____ THE DATA

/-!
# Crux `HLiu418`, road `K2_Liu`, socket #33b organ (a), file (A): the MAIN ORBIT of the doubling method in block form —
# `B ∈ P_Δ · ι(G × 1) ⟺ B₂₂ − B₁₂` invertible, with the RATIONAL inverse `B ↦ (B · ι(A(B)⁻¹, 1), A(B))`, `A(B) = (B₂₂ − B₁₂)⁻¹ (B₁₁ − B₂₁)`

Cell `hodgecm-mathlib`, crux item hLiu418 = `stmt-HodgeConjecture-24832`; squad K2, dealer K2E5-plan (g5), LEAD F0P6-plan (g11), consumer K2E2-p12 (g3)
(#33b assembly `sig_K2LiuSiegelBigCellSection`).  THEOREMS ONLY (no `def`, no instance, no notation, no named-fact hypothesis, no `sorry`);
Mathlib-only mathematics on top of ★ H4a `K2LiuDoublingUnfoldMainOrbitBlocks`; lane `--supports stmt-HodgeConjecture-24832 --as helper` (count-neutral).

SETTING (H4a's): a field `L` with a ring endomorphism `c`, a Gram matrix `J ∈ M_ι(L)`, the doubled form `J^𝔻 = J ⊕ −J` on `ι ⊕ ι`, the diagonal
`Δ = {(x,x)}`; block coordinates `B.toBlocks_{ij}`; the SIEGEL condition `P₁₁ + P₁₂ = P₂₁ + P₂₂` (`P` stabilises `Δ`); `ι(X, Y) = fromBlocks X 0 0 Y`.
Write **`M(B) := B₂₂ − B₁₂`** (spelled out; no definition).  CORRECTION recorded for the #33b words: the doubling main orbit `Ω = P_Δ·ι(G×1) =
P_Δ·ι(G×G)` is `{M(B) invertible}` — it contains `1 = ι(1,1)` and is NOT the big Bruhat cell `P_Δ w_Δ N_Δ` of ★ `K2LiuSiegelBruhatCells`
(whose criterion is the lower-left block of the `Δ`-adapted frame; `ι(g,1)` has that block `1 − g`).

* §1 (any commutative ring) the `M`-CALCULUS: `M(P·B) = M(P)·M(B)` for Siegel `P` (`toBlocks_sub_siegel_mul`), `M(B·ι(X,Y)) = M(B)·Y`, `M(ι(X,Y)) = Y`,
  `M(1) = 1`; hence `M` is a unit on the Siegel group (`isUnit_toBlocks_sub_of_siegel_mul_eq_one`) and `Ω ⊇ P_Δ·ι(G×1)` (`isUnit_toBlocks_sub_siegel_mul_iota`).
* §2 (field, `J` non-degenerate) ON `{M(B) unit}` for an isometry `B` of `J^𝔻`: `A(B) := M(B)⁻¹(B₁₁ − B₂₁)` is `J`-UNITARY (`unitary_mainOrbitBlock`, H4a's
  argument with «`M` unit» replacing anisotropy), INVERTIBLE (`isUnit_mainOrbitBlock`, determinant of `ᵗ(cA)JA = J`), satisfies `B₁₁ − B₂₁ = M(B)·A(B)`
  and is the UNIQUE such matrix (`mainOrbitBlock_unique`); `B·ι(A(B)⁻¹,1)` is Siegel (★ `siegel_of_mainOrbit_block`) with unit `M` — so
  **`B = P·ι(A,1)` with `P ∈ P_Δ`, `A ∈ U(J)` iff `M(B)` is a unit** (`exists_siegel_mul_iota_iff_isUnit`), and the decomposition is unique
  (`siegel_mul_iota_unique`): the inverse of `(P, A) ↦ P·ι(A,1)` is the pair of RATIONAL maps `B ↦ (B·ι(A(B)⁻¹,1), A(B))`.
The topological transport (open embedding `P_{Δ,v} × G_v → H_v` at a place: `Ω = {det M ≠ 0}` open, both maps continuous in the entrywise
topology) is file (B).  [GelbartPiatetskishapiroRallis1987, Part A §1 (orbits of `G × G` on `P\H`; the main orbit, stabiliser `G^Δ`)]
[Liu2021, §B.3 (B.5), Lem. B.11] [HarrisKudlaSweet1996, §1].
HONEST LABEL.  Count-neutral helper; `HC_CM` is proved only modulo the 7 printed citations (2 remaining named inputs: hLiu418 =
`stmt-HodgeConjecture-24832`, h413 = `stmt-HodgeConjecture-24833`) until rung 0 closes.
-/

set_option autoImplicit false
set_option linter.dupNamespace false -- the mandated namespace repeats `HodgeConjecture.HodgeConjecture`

________

> [WORK TO BE COMPLETED] Filter by the word "HodgeConjecture": copy every line of the data that holds it.

> [WRITTEN SOLUTION]
Cell `hodgecm-mathlib`, crux item hLiu418 = `stmt-HodgeConjecture-24832`; squad K2, dealer K2E5-plan (g5), LEAD F0P6-plan (g11), consumer K2E2-p12 (g3)
Mathlib-only mathematics on top of ★ H4a `K2LiuDoublingUnfoldMainOrbitBlocks`; lane `--supports stmt-HodgeConjecture-24832 --as helper` (count-neutral).
`stmt-HodgeConjecture-24832`, h413 = `stmt-HodgeConjecture-24833`) until rung 0 closes.
set_option linter.dupNamespace false -- the mandated namespace repeats `HodgeConjecture.HodgeConjecture`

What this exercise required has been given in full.